Working data:
import Literature.MathematicalPhysics.QuantumFieldTheory.Balaban1983to89.B9Cor35CDirPaddedCarrier

/-!
# `Balaban1983to89.B9Cor35CDirWordAtField` — [Balaban1985BackgroundPropagators] (3.21)∕(3.25) p. 394, p. 409 l. 1–5: THE DIRICHLET BLOCK WORD
# `Q′_□(Ṽ)G′_□(Ṽ)²Q′*_□(Ṽ)` ON THE CARRIER `𝔖 × ι` AT ANY FIELD `Ṽ` — the padding `1 − Ω₀` of the padded site inverse `(padΔ_{□,Ω₀}(Ṽ))⁻¹ = G′_□(Ṽ) + (1 − Ω₀)`
# is invisible from the blocks inside `Ω₀(□)`, so `QcR Ṽ ∘ (conj b(η²(padΔ(Ṽ))⁻¹))² ∘ QcsR Ṽ = conj b (η⁴·(res♯ ∘ X_□(Ṽ) ∘ ext♯)|_ℝ)` with def-Y's
# `X_□(Ṽ) = XCubeGY i □ 𝔭 (GpDirY … Ω₀(□)) Ṽ` (FILE `B9Cor35CDirCarrierAtOne.word_one` at a general field; ROAD (I) U6b-iv part 2; seat dag-n06-c g33)

statement-level skeleton of published theorems with citation tags; proofs where landed; nothing here is a claim about the Yang–Mills mass gap

## What this file does (mathematically)

Theorem 3.4's `C`-step at the Dirichlet letter (FILE `B9Cor35CDirEngineAtCarrier.cor35_CDir_carrier`) produces the inverse of
`QcR Ṽ ∘ (Gext·Gext) ∘ QcsR Ṽ` with `Gext` the engine's `G`-word, identified by n06-a's `B9Cor36GpDirExtAtField.GextDirK_eq_GpDirVK` with
`conj b(η²·(padΔ_{□,Ω₀}(Ṽ))⁻¹)` once `padΔ_{□,Ω₀}(Ṽ)` is a unit.  This file shows that, for ANY field `Ṽ` with `padΔ_{□,Ω₀}(Ṽ)` a unit,
* §1 `Ring.inverse (padΔ_{□,Ω₀}(Ṽ)) = G′_□(Ṽ) + (1 − Ω₀)` (`G′_□(Ṽ) = GpDirY … Ω₀(□) Ṽ = Ω₀(padΔ)⁻¹Ω₀`; the padded operator commutes with `Ω₀` and fixes
  the range of `1 − Ω₀`) — ★ `ringInverse_padDeltaCubeY_eq_add`;
* §2 the knit-cube averaging letters only see `Ω₀(□)` from the carrier: `res♯ ∘ Q′_□(Ṽ) ∘ Ω₀ = res♯ ∘ Q′_□(Ṽ)`, `Ω₀ ∘ Q′*_□(Ṽ) ∘ ext♯ = Q′*_□(Ṽ) ∘ ext♯`;
* §3 ★★★ `word_at` : `QcR Ṽ ∘ (conj b(η²(padΔ(Ṽ))⁻¹)·conj b(η²(padΔ(Ṽ))⁻¹)) ∘ QcsR Ṽ = conj b (η⁴·(res♯ ∘ XCubeGY i □ 𝔭 (GpDirY … Ω₀) Ṽ ∘ ext♯)|_ℝ)`.
With FILE `B9Cor35CDirPaddedCarrier.eq_CinvR_of_laws` this turns the engine's `Tinv` into def-Y's `CinvR Ṽ`.

## Status

Printed-statement pass + proof body (proof-backed; a port in the tree's vocabulary; operator algebra): [Balaban1985BackgroundPropagators] pp. 394, 403, 409,
re-read 2026-08-31.  Honest label: bookkeeping; no estimate.  Node N06 of the `pub-ymgap` DAG is NOT discharged here and the Yang–Mills mass gap is NOT
proved here.  NEW file; nothing landed is modified.  No `sorry`, no `axiom`, no `instance`, no `notation`.  Net new unproved facts: 0.  Cell `pub-ymgap`
(HUMAN RULING D-0062), node N06 [B9], seat `pub-ymgap-dag-n06-c` (g33), 2026-08-31.
RELATED, NOT DUPLICATED (searched 2026-08-31: `rg 'ringInverse_padDeltaCubeY_eq_add|resOp_comp_QpCubeY_comp_cubeProjY|word_at'` = ∅): UNIT 1
`B9Cor35GpDirInputsAtOne.GpDirPadW_eq_add` (the `U = 1` matrix form), FILE `B9Cor35CDirCarrierAtOne.word_one` (the `U = 1` word).
-/

noncomputable section

namespace Literature.MathematicalPhysics.QuantumFieldTheory.Balaban1983to89.B9Cor35CDirWordAtField

open B6KLevelCensusIndexV1 (KIdx kGeo)
open B6Cover236MultiLevelBlocks (cubes)
open B6Geom246MultiLevelBoxL0 (blkOf)
open B9Eq39Adjoint (R R_zero)
open B9Eq352DivFormLetters (conj)
open B9Eq376POneLetters (conjHom conjHom_comp conjHom_eq_conj)
open B9CubeLettersOpsL0 (cubeFamY deltaPrimeACubeY)
open B9CubeLettersBondOpsL0 (BlkCubeY QpCubeY QpsCubeY)
open B9Cor35GpCubeInputsAtOne (eta_ne_zero)
open B9Cor36CubeSandwichQ (QpCubeY_apply_eq_zero_of QpsCubeY_apply)
open B9Cor35GpDirInputsAtOne (dirDomY)
open B9Cor35CDirCarrierAtOne (resMatY extMatY SBlk QcR QcsR)
open B9Cor35CDirPaddedCarrier (resOp extOp mem_SBlk_of_mem)
open Node00 (SiteY CfgY toKT liftMatY liftMatY_apply)
open Node00.OpsYLocalInverse (dirPadY dirInvY cubeProjY cubeProjY_apply cubeProjY_mul_cubeProjY mul_dirPadY dirPadY_mul)
open Node00.OpsYCubeDirInverse (GpDirY GpDirY_def padDeltaCubeY)
open Node00.OpsYCubeKnitPar (parKnitCubeY)
open Node00.OpsYCubeProjectionG (insideBlkY mem_insideBlkY_iff XCubeGY)
open scoped Matrix

variable {d ℓ : ℕ} {hd : 1 ≤ d + 1} {hL : Odd (ℓ + 1) ∧ 1 < ℓ + 1} {b₀ b₁ : ℝ}
variable {𝔸 : Type} [NormedRing 𝔸] [NormedAlgebra ℂ 𝔸] [CompleteSpace 𝔸]
variable {ι : Type} [Fintype ι] (b : Module.Basis ι ℝ 𝔸)
variable (i : KIdx d ℓ hd hL b₀ b₁) (c : ↥(cubes (toKT i).D.toDomains))

/-! ## §1 The padded site inverse splits: `(padΔ_{□,Ω₀}(Ṽ))⁻¹ = G′_□(Ṽ) + (1 − Ω₀)` -/

/-- ★ **`Ring.inverse (padΔ_{□,Ω₀}(Ṽ)) = G′_□(Ṽ) + (1 − Ω₀)`** whenever the padded operator is a unit (it commutes with `Ω₀` and is the identity on the range
of `1 − Ω₀`). [cite: Balaban1985BackgroundPropagators, p.394 («Δ′_a↾Ω₀ = Ω₀Δ′_aΩ₀ … Its inverse is denoted by G′»), p.409 l.1–5] -/
theorem ringInverse_padDeltaCubeY_eq_add (V : CfgY 𝔸 i) (hunit : IsUnit (padDeltaCubeY i c (parKnitCubeY i c) (dirDomY i c) V)) :
    Ring.inverse (padDeltaCubeY i c (parKnitCubeY i c) (dirDomY i c) V) =
      GpDirY i c (parKnitCubeY i c) (dirDomY i c) V + (1 - cubeProjY i (dirDomY i c)) := by
  set P : Module.End ℂ (SiteY i → 𝔸) := cubeProjY i (dirDomY i c) with hPdef
  set pad := padDeltaCubeY i c (parKnitCubeY i c) (dirDomY i c) V with hpad
  have hP2 : P * P = P := cubeProjY_mul_cubeProjY i _
  have hpadP : pad = dirPadY P (deltaPrimeACubeY i c (parKnitCubeY i c) V) := rfl
  -- `pad` commutes with `Ω₀` and fixes the range of `1 − Ω₀`
  have hcomm : P * pad = pad * P := by rw [hpadP, mul_dirPadY hP2, dirPadY_mul hP2]
  have hEE : (1 - P) * (1 - P) = 1 - P := by rw [sub_mul, one_mul, mul_sub, mul_one, hP2, sub_self, sub_zero]
  have hfix : pad * (1 - P) = 1 - P := by
    rw [hpadP, dirPadY, add_mul, hEE, mul_sub, mul_one, mul_assoc (P * deltaPrimeACubeY i c (parKnitCubeY i c) V) P P, hP2, sub_self, zero_add]
  have hRP : Ring.inverse pad * P = P * Ring.inverse pad := by
    calc Ring.inverse pad * P = Ring.inverse pad * P * (pad * Ring.inverse pad) := by rw [Ring.mul_inverse_cancel _ hunit, mul_one]
      _ = Ring.inverse pad * (P * pad) * Ring.inverse pad := by simp only [mul_assoc]
      _ = Ring.inverse pad * (pad * P) * Ring.inverse pad := by rw [hcomm]
      _ = P * Ring.inverse pad := by rw [← mul_assoc, Ring.inverse_mul_cancel _ hunit, one_mul]
  have hRE : Ring.inverse pad * (1 - P) = 1 - P := by
    calc Ring.inverse pad * (1 - P) = Ring.inverse pad * (pad * (1 - P)) := by rw [hfix]
      _ = 1 - P := by rw [← mul_assoc, Ring.inverse_mul_cancel _ hunit, one_mul]
  rw [GpDirY_def, ← hpad]
  calc Ring.inverse pad = Ring.inverse pad * P + Ring.inverse pad * (1 - P) := by rw [← mul_add, add_sub_cancel, mul_one]
    _ = P * Ring.inverse pad * P + (1 - P) := by rw [hRE, ← hRP, mul_assoc, hP2]

/-! ## §2 The knit-cube averaging letters only see `Ω₀(□)` from the carrier -/

omit [CompleteSpace 𝔸] in
/-- `res♯`, evaluated. [cite: Balaban1985BackgroundPropagators, p.394, bookkeeping] -/
theorem resOp_apply (ω : BlkCubeY i c → 𝔸) (v : ↥(SBlk i c)) : resOp (SBlk i c) ω v = ω v.1 := by
  rw [resOp, liftMatY_apply]
  simp only [resMatY, apply_ite Complex.ofReal, Complex.ofReal_one, Complex.ofReal_zero, ite_smul, one_smul, zero_smul, Finset.sum_ite_eq,
    Finset.mem_univ, if_true]

omit [CompleteSpace 𝔸] in
/-- `ext♯`, evaluated. [cite: Balaban1985BackgroundPropagators, p.394, bookkeeping] -/
theorem extOp_apply (ω : ↥(SBlk i c) → 𝔸) (s : BlkCubeY i c) : extOp (SBlk i c) ω s = if h : s ∈ SBlk i c then ω ⟨s, h⟩ else 0 := by
  rw [extOp, liftMatY_apply]
  by_cases hs : s ∈ SBlk i c
  · rw [dif_pos hs, Finset.sum_eq_single (⟨s, hs⟩ : ↥(SBlk i c))]
    · simp only [extMatY, if_true, Complex.ofReal_one, one_smul]
    · intro v _ hv
      have : s ≠ (v : BlkCubeY i c) := fun h => hv (Subtype.ext h.symm)
      simp only [extMatY, if_neg this, Complex.ofReal_zero, zero_smul]
    · intro h; exact absurd (Finset.mem_univ _) h
  · rw [dif_neg hs]
    refine Finset.sum_eq_zero fun v _ => ?_
    have : s ≠ (v : BlkCubeY i c) := fun h => hs (h ▸ v.2)
    simp only [extMatY, if_neg this, Complex.ofReal_zero, zero_smul]

/-- ★ `res♯ ∘ Q′_□(Ṽ) ∘ Ω₀ = res♯ ∘ Q′_□(Ṽ)` (a block inside `Ω₀(□)` only averages sites of `Ω₀(□)`). [cite: Balaban1985BackgroundPropagators, (3.21) p.394, p.409 l.1–5] -/
theorem resOp_QpCubeY_cubeProjY (V : CfgY 𝔸 i) :
    resOp (SBlk i c) ∘ₗ QpCubeY i c (parKnitCubeY i c) V ∘ₗ cubeProjY i (dirDomY i c) = resOp (SBlk i c) ∘ₗ QpCubeY i c (parKnitCubeY i c) V := by
  refine LinearMap.ext fun Λ => funext fun v => ?_
  simp only [LinearMap.comp_apply, resOp_apply]
  rw [← sub_eq_zero, ← Pi.sub_apply, ← map_sub]
  refine QpCubeY_apply_eq_zero_of i c (parKnitCubeY i c) V _ v.1 fun z hz => ?_
  rw [Pi.sub_apply, cubeProjY_apply, if_pos ((mem_insideBlkY_iff i c _ _).1 v.2 z hz), sub_self]

/-- ★ `Ω₀ ∘ Q′*_□(Ṽ) ∘ ext♯ = Q′*_□(Ṽ) ∘ ext♯` (a block function supported in `𝔖` spreads to sites of `Ω₀(□)` only). [cite: Balaban1985BackgroundPropagators, (3.24)–(3.25) p.394, p.409 l.1–5] -/
theorem cubeProjY_QpsCubeY_extOp (V : CfgY 𝔸 i) :
    cubeProjY i (dirDomY i c) ∘ₗ QpsCubeY i c (parKnitCubeY i c) V ∘ₗ extOp (SBlk i c) = QpsCubeY i c (parKnitCubeY i c) V ∘ₗ extOp (SBlk i c) := by
  refine LinearMap.ext fun ω => funext fun z => ?_
  simp only [LinearMap.comp_apply, cubeProjY_apply]
  split_ifs with hz
  · rfl
  · rw [QpsCubeY_apply, extOp_apply, dif_neg, R_zero]
    intro hs
    exact hz ((mem_insideBlkY_iff i c _ _).1 hs z rfl)

/-! ## §3 ★★★ The block word on the carrier at the field `Ṽ` -/

/-- ★★★ **THE DIRICHLET BLOCK WORD ON THE CARRIER AT ANY FIELD**: with `padΔ_{□,Ω₀}(Ṽ)` a unit,
`QcR Ṽ ∘ (conj b(η²(padΔ(Ṽ))⁻¹)·conj b(η²(padΔ(Ṽ))⁻¹)) ∘ QcsR Ṽ = conj b (η⁴·(res♯ ∘ X_□(Ṽ) ∘ ext♯)|_ℝ)`, `X_□(Ṽ) = XCubeGY i □ 𝔭 (GpDirY … Ω₀(□)) Ṽ`.
[cite: Balaban1985BackgroundPropagators, (3.21)∕(3.25) pp.394–395, p.409 l.1–5, Thm 3.4 p.400; Balaban1984PropagatorsII, (2.52) p.232] -/
theorem word_at (V : CfgY 𝔸 i) (hunit : IsUnit (padDeltaCubeY i c (parKnitCubeY i c) (dirDomY i c) V)) :
    QcR b i c V ∘ₗ
        (conj b (((kGeo i).eta ^ 2) • (Ring.inverse (padDeltaCubeY i c (parKnitCubeY i c) (dirDomY i c) V)).restrictScalars ℝ) *
         conj b (((kGeo i).eta ^ 2) • (Ring.inverse (padDeltaCubeY i c (parKnitCubeY i c) (dirDomY i c) V)).restrictScalars ℝ)) ∘ₗ QcsR b i c V =
      conj b (((kGeo i).eta ^ 4) • (resOp (SBlk i c) ∘ₗ XCubeGY i c (parKnitCubeY i c) (GpDirY i c (parKnitCubeY i c) (dirDomY i c)) V ∘ₗ
        extOp (SBlk i c)).restrictScalars ℝ) := by
  set P : Module.End ℂ (SiteY i → 𝔸) := cubeProjY i (dirDomY i c) with hPdef
  set G : Module.End ℂ (SiteY i → 𝔸) := GpDirY i c (parKnitCubeY i c) (dirDomY i c) V with hGdef
  have hP2 : P * P = P := cubeProjY_mul_cubeProjY i _
  have hPG : P * G = G := by rw [hGdef, GpDirY_def, ← mul_assoc, ← mul_assoc, hP2]
  have hGP : G * P = G := by rw [hGdef, GpDirY_def, mul_assoc, hP2]
  -- `(padΔ)⁻¹·(padΔ)⁻¹ = G·G + (1 − Ω₀)`
  have hsq : Ring.inverse (padDeltaCubeY i c (parKnitCubeY i c) (dirDomY i c) V) * Ring.inverse (padDeltaCubeY i c (parKnitCubeY i c) (dirDomY i c) V) =
      G * G + (1 - P) := by
    rw [ringInverse_padDeltaCubeY_eq_add i c V hunit, ← hGdef, ← hPdef]
    have hGE : G * (1 - P) = 0 := by rw [mul_sub, mul_one, hGP, sub_self]
    have hEG : (1 - P) * G = 0 := by rw [sub_mul, one_mul, hPG, sub_self]
    have hEE : (1 - P) * (1 - P) = 1 - P := by rw [sub_mul, one_mul, mul_sub, mul_one, hP2, sub_self, sub_zero]
    rw [add_mul, mul_add, mul_add, hGE, hEG, hEE, add_zero, zero_add]
  -- the ℂ-linear composite
  have hC : (resOp (SBlk i c) ∘ₗ QpCubeY i c (parKnitCubeY i c) V) ∘ₗ
      ((Ring.inverse (padDeltaCubeY i c (parKnitCubeY i c) (dirDomY i c) V) * Ring.inverse (padDeltaCubeY i c (parKnitCubeY i c) (dirDomY i c) V)) ∘ₗ
        (QpsCubeY i c (parKnitCubeY i c) V ∘ₗ extOp (SBlk i c))) =
      resOp (SBlk i c) ∘ₗ XCubeGY i c (parKnitCubeY i c) (GpDirY i c (parKnitCubeY i c) (dirDomY i c)) V ∘ₗ extOp (SBlk i c) := by
    rw [hsq, LinearMap.add_comp, LinearMap.comp_add]
    -- the padding term vanishes: `res♯Q′(1 − Ω₀) = 0`
    have hE : (resOp (SBlk i c) ∘ₗ QpCubeY i c (parKnitCubeY i c) V) ∘ₗ ((1 - P) ∘ₗ (QpsCubeY i c (parKnitCubeY i c) V ∘ₗ extOp (SBlk i c))) = 0 := by
      rw [← LinearMap.comp_assoc, LinearMap.comp_sub, Module.End.one_eq_id, LinearMap.comp_id, hPdef, LinearMap.comp_assoc (cubeProjY i (dirDomY i c)),
        resOp_QpCubeY_cubeProjY, sub_self, LinearMap.zero_comp]
    rw [hE, add_zero, XCubeGY, ← hGdef, Module.End.mul_eq_comp]
    simp only [LinearMap.comp_assoc]
  rw [QcR, QcsR, ← B9Eq352DivFormLetters.conj_mul, smul_mul_smul_comm, ← conjHom_eq_conj, conjHom_comp, conjHom_comp, ← conjHom_eq_conj]
  congr 1
  rw [Module.End.mul_eq_comp, LinearMap.smul_comp, LinearMap.comp_smul, ← pow_add]
  congr 1
  have hrs : ((Ring.inverse (padDeltaCubeY i c (parKnitCubeY i c) (dirDomY i c) V)).restrictScalars ℝ ∘ₗ
      (Ring.inverse (padDeltaCubeY i c (parKnitCubeY i c) (dirDomY i c) V)).restrictScalars ℝ : Module.End ℝ (SiteY i → 𝔸)) =
      (Ring.inverse (padDeltaCubeY i c (parKnitCubeY i c) (dirDomY i c) V) * Ring.inverse (padDeltaCubeY i c (parKnitCubeY i c) (dirDomY i c) V)).restrictScalars ℝ := by
    rw [Module.End.mul_eq_comp]; rfl
  rw [hrs]
  exact congrArg (LinearMap.restrictScalars ℝ) hC

end Literature.MathematicalPhysics.QuantumFieldTheory.Balaban1983to89.B9Cor35CDirWordAtField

The problem:
Your answer consists solely of the lines from the top of the records above through the line that contains "# is invisible", each echoed exactly.

Answer area:
import Literature.MathematicalPhysics.QuantumFieldTheory.Balaban1983to89.B9Cor35CDirPaddedCarrier

/-!
# `Balaban1983to89.B9Cor35CDirWordAtField` — [Balaban1985BackgroundPropagators] (3.21)∕(3.25) p. 394, p. 409 l. 1–5: THE DIRICHLET BLOCK WORD
# `Q′_□(Ṽ)G′_□(Ṽ)²Q′*_□(Ṽ)` ON THE CARRIER `𝔖 × ι` AT ANY FIELD `Ṽ` — the padding `1 − Ω₀` of the padded site inverse `(padΔ_{□,Ω₀}(Ṽ))⁻¹ = G′_□(Ṽ) + (1 − Ω₀)`
# is invisible from the blocks inside `Ω₀(□)`, so `QcR Ṽ ∘ (conj b(η²(padΔ(Ṽ))⁻¹))² ∘ QcsR Ṽ = conj b (η⁴·(res♯ ∘ X_□(Ṽ) ∘ ext♯)|_ℝ)` with def-Y's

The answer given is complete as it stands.